=== THE TASK ===
Write out, word for word, only the data from its first line to the line containing "cell can have".

=== RECORDS SUPPLIED ===
/-- **Tiling lemma.** If no cell `(u, i)` has two of `row u i = 1`, `row (π₂ u) i = 2`, `row (π₃ u) i = 3`
(the pair `(π₂, π₃)` is quiet against `π₁ = 1`), then EVERY cell has at least one of them: the `1`-piece of `u`,
the `2`-piece of `π₂ u` and the `3`-piece of `π₃ u` partition the columns.  (Counting: summed over all cells the
three indicator families total `s·k` after re-indexing rows by `π₂`, `π₃`; quietness caps each cell at one, so no
cell can have zero.)  This is the "pieces fit without overlap, hence exactly" reading of CKSU's jigsaw
interpretation of a USP. [cite: CohnKleinbergSzegedyUmans2005, §3 (p. 5), the puzzle interpretation of a USP] -/
theorem IsUSP.cover_of_quiet {row : Fin s → Fin k → Fin 3} (π₂ π₃ : Perm (Fin s))
    (hq : ∀ u i, ¬ USPAtLeastTwo (row u i) (row (π₂ u) i) (row (π₃ u) i)) :
    ∀ u i, row u i = 0 ∨ row (π₂ u) i = 1 ∨ row (π₃ u) i = 2 := by
  classical
  -- the incidence count per cell
  set f : Fin s × Fin k → ℕ := fun x => uspCnt (row x.1 x.2) (row (π₂ x.1) x.2) (row (π₃ x.1) x.2) with hf
  have hle : ∀ x, f x ≤ 1 := fun x => uspCnt_le_one_of_not_atLeastTwo (hq x.1 x.2)
  -- total count = s * k, by re-indexing the second and third families
  have h2 : ∑ x : Fin s × Fin k, (if row (π₂ x.1) x.2 = 1 then 1 else 0)
      = ∑ x : Fin s × Fin k, (if row x.1 x.2 = 1 then 1 else 0) :=
    Equiv.sum_comp (π₂.prodCongr (Equiv.refl (Fin k))) (fun x => if row x.1 x.2 = 1 then 1 else 0)
  have h3 : ∑ x : Fin s × Fin k, (if row (π₃ x.1) x.2 = 2 then 1 else 0)
      = ∑ x : Fin s × Fin k, (if row x.1 x.2 = 2 then 1 else 0) :=
    Equiv.sum_comp (π₃.prodCongr (Equiv.refl (Fin k))) (fun x => if row x.1 x.2 = 2 then 1 else 0)
  have htot : ∑ x : Fin s × Fin k, f x = ∑ x : Fin s × Fin k, 1 := by
    have : ∑ x : Fin s × Fin k, f x = ∑ x : Fin s × Fin k, (if row x.1 x.2 = 0 then 1 else 0)
        + ∑ x : Fin s × Fin k, (if row (π₂ x.1) x.2 = 1 then 1 else 0)
        + ∑ x : Fin s × Fin k, (if row (π₃ x.1) x.2 = 2 then 1 else 0) := by
      rw [← Finset.sum_add_distrib, ← Finset.sum_add_distrib]; rfl
    rw [this, h2, h3, ← Finset.sum_add_distrib, ← Finset.sum_add_distrib]
    exact Finset.sum_congr rfl fun x _ => ind_sum_eq_one (row x.1 x.2)
  -- a cell with none of the events would make the total fall short by one
  intro u i
  by_contra hnone
  have hz : f (u, i) = 0 := uspCnt_eq_zero hnone
  have hone : ∑ x : Fin s × Fin k, (if x = (u, i) then 1 else 0) = (1 : ℕ) := by
    rw [Finset.sum_ite_eq' Finset.univ (u, i) (fun _ => (1 : ℕ))]; simp
  have key : ∑ x : Fin s × Fin k, f x + 1 ≤ ∑ x : Fin s × Fin k, 1 :=
    calc ∑ x : Fin s × Fin k, f x + 1
        = ∑ x : Fin s × Fin k, f x + ∑ x : Fin s × Fin k, (if x = (u, i) then 1 else 0) := by rw [hone]
      _ = ∑ x : Fin s × Fin k, (f x + if x = (u, i) then 1 else 0) := Finset.sum_add_distrib.symm
      _ ≤ ∑ x : Fin s × Fin k, 1 := Finset.sum_le_sum fun x _ => by
          by_cases hx : x = (u, i)
          · subst hx; rw [hz]; simp
          · rw [if_neg hx, Nat.add_zero]; exact hle x
  rw [htot] at key
  exact absurd key (Nat.not_succ_le_self _)

/-! ## The checker -/

/-- `1`-piece of `a` and `2`-piece of `b` are disjoint (cheap pre-filter of the search). [folklore] -/
def usp12 (row : Fin s → Fin k → Fin 3) (a b : Fin s) : Bool :=
  decide (∀ i : Fin k, ¬ (row a i = 0 ∧ row b i = 1))

/-- The ordered row triple `(a, b, c)` TILES: every column carries exactly one of `row a i = 1`, `row b i = 2`,
`row c i = 3` (quiet AND covering). [cite: CohnKleinbergSzegedyUmans2005, §3 (p. 5), the puzzle interpretation of a USP] -/
def uspTiles (row : Fin s → Fin k → Fin 3) (a b c : Fin s) : Bool :=
  decide (∀ i : Fin k, ¬ USPAtLeastTwo (row a i) (row b i) (row c i) ∧ (row a i = 0 ∨ row b i = 1 ∨ row c i = 2))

=== ANSWER SPACE ===
/-- **Tiling lemma.** If no cell `(u, i)` has two of `row u i = 1`, `row (π₂ u) i = 2`, `row (π₃ u) i = 3`
(the pair `(π₂, π₃)` is quiet against `π₁ = 1`), then EVERY cell has at least one of them: the `1`-piece of `u`,
the `2`-piece of `π₂ u` and the `3`-piece of `π₃ u` partition the columns.  (Counting: summed over all cells the
three indicator families total `s·k` after re-indexing rows by `π₂`, `π₃`; quietness caps each cell at one, so no
cell can have zero.)  This is the "pieces fit without overlap, hence exactly" reading of CKSU's jigsaw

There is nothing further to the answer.